## WHAT THE TASK ASKS
Every entry, from first to last, must be written out exactly.

^^^^^^^^

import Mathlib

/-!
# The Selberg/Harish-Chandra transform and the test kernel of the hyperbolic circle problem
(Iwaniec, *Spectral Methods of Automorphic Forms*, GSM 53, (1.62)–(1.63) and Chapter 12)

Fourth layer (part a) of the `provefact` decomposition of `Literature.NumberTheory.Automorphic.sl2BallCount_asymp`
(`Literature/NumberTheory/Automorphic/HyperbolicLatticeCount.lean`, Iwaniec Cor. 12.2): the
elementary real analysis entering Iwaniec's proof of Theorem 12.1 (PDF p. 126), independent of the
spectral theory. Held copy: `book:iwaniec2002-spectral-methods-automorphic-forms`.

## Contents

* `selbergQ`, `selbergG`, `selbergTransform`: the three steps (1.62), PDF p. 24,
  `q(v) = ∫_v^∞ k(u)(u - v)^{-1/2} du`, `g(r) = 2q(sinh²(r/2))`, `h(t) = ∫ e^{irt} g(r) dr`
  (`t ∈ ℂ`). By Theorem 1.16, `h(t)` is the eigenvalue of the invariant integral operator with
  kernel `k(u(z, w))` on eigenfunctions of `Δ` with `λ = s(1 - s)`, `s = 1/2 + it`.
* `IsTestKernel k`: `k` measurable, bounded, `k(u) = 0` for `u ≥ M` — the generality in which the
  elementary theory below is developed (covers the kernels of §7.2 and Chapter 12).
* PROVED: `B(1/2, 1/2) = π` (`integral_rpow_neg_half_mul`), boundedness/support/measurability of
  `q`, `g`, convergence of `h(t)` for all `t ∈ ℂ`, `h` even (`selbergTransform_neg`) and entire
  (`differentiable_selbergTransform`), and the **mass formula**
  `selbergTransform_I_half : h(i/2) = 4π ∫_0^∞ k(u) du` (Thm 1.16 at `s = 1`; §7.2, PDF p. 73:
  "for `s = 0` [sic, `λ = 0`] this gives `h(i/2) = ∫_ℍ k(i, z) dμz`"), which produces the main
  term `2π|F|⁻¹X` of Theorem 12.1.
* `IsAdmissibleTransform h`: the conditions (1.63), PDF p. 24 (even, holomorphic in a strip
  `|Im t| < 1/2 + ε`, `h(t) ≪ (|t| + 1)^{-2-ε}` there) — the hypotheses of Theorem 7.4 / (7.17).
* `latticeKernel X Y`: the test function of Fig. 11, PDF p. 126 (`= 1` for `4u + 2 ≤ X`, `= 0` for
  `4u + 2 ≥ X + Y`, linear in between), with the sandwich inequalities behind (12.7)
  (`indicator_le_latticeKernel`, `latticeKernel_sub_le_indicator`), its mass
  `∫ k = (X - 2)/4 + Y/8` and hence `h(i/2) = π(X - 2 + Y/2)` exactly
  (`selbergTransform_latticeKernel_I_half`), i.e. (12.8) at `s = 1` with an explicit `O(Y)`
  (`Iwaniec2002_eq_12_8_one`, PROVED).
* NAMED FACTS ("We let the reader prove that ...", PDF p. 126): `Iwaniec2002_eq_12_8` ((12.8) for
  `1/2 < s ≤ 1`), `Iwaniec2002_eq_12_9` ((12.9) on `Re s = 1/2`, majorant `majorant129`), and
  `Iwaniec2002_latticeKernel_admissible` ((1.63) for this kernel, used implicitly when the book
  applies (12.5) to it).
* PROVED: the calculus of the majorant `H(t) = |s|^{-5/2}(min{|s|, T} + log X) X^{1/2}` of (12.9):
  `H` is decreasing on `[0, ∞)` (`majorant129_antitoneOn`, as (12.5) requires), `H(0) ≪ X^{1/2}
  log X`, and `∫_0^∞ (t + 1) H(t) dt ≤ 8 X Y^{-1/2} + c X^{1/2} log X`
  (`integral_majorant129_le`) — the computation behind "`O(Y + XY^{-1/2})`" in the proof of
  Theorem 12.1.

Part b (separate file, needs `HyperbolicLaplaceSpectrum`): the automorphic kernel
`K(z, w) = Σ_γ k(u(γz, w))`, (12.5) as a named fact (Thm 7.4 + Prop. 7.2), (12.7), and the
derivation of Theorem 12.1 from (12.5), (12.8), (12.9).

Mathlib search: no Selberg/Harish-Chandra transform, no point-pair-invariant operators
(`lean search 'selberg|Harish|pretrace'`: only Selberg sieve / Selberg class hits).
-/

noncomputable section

^^^^^^^^

## RESPONSE AREA
import Mathlib

/-!
# The Selberg/Harish-Chandra transform and the test kernel of the hyperbolic circle problem
(Iwaniec, *Spectral Methods of Automorphic Forms*, GSM 53, (1.62)–(1.63) and Chapter 12)

Fourth layer (part a) of the `provefact` decomposition of `Literature.NumberTheory.Automorphic.sl2BallCount_asymp`
(`Literature/NumberTheory/Automorphic/HyperbolicLatticeCount.lean`, Iwaniec Cor. 12.2): the
elementary real analysis entering Iwaniec's proof of Theorem 12.1 (PDF p. 126), independent of the
spectral theory. Held copy: `book:iwaniec2002-spectral-methods-automorphic-forms`.

## Contents

* `selbergQ`, `selbergG`, `selbergTransform`: the three steps (1.62), PDF p. 24,
  `q(v) = ∫_v^∞ k(u)(u - v)^{-1/2} du`, `g(r) = 2q(sinh²(r/2))`, `h(t) = ∫ e^{irt} g(r) dr`
  (`t ∈ ℂ`). By Theorem 1.16, `h(t)` is the eigenvalue of the invariant integral operator with
  kernel `k(u(z, w))` on eigenfunctions of `Δ` with `λ = s(1 - s)`, `s = 1/2 + it`.
* `IsTestKernel k`: `k` measurable, bounded, `k(u) = 0` for `u ≥ M` — the generality in which the
  elementary theory below is developed (covers the kernels of §7.2 and Chapter 12).
* PROVED: `B(1/2, 1/2) = π` (`integral_rpow_neg_half_mul`), boundedness/support/measurability of
  `q`, `g`, convergence of `h(t)` for all `t ∈ ℂ`, `h` even (`selbergTransform_neg`) and entire
  (`differentiable_selbergTransform`), and the **mass formula**
  `selbergTransform_I_half : h(i/2) = 4π ∫_0^∞ k(u) du` (Thm 1.16 at `s = 1`; §7.2, PDF p. 73:
  "for `s = 0` [sic, `λ = 0`] this gives `h(i/2) = ∫_ℍ k(i, z) dμz`"), which produces the main
  term `2π|F|⁻¹X` of Theorem 12.1.
* `IsAdmissibleTransform h`: the conditions (1.63), PDF p. 24 (even, holomorphic in a strip
  `|Im t| < 1/2 + ε`, `h(t) ≪ (|t| + 1)^{-2-ε}` there) — the hypotheses of Theorem 7.4 / (7.17).
* `latticeKernel X Y`: the test function of Fig. 11, PDF p. 126 (`= 1` for `4u + 2 ≤ X`, `= 0` for
  `4u + 2 ≥ X + Y`, linear in between), with the sandwich inequalities behind (12.7)
  (`indicator_le_latticeKernel`, `latticeKernel_sub_le_indicator`), its mass
  `∫ k = (X - 2)/4 + Y/8` and hence `h(i/2) = π(X - 2 + Y/2)` exactly
  (`selbergTransform_latticeKernel_I_half`), i.e. (12.8) at `s = 1` with an explicit `O(Y)`
  (`Iwaniec2002_eq_12_8_one`, PROVED).
* NAMED FACTS ("We let the reader prove that ...", PDF p. 126): `Iwaniec2002_eq_12_8` ((12.8) for
  `1/2 < s ≤ 1`), `Iwaniec2002_eq_12_9` ((12.9) on `Re s = 1/2`, majorant `majorant129`), and
  `Iwaniec2002_latticeKernel_admissible` ((1.63) for this kernel, used implicitly when the book
  applies (12.5) to it).
* PROVED: the calculus of the majorant `H(t) = |s|^{-5/2}(min{|s|, T} + log X) X^{1/2}` of (12.9):
  `H` is decreasing on `[0, ∞)` (`majorant129_antitoneOn`, as (12.5) requires), `H(0) ≪ X^{1/2}
  log X`, and `∫_0^∞ (t + 1) H(t) dt ≤ 8 X Y^{-1/2} + c X^{1/2} log X`
  (`integral_majorant129_le`) — the computation behind "`O(Y + XY^{-1/2})`" in the proof of
  Theorem 12.1.

Part b (separate file, needs `HyperbolicLaplaceSpectrum`): the automorphic kernel
`K(z, w) = Σ_γ k(u(γz, w))`, (12.5) as a named fact (Thm 7.4 + Prop. 7.2), (12.7), and the
derivation of Theorem 12.1 from (12.5), (12.8), (12.9).

Mathlib search: no Selberg/Harish-Chandra transform, no point-pair-invariant operators
(`lean search 'selberg|Harish|pretrace'`: only Selberg sieve / Selberg class hits).
-/

noncomputable section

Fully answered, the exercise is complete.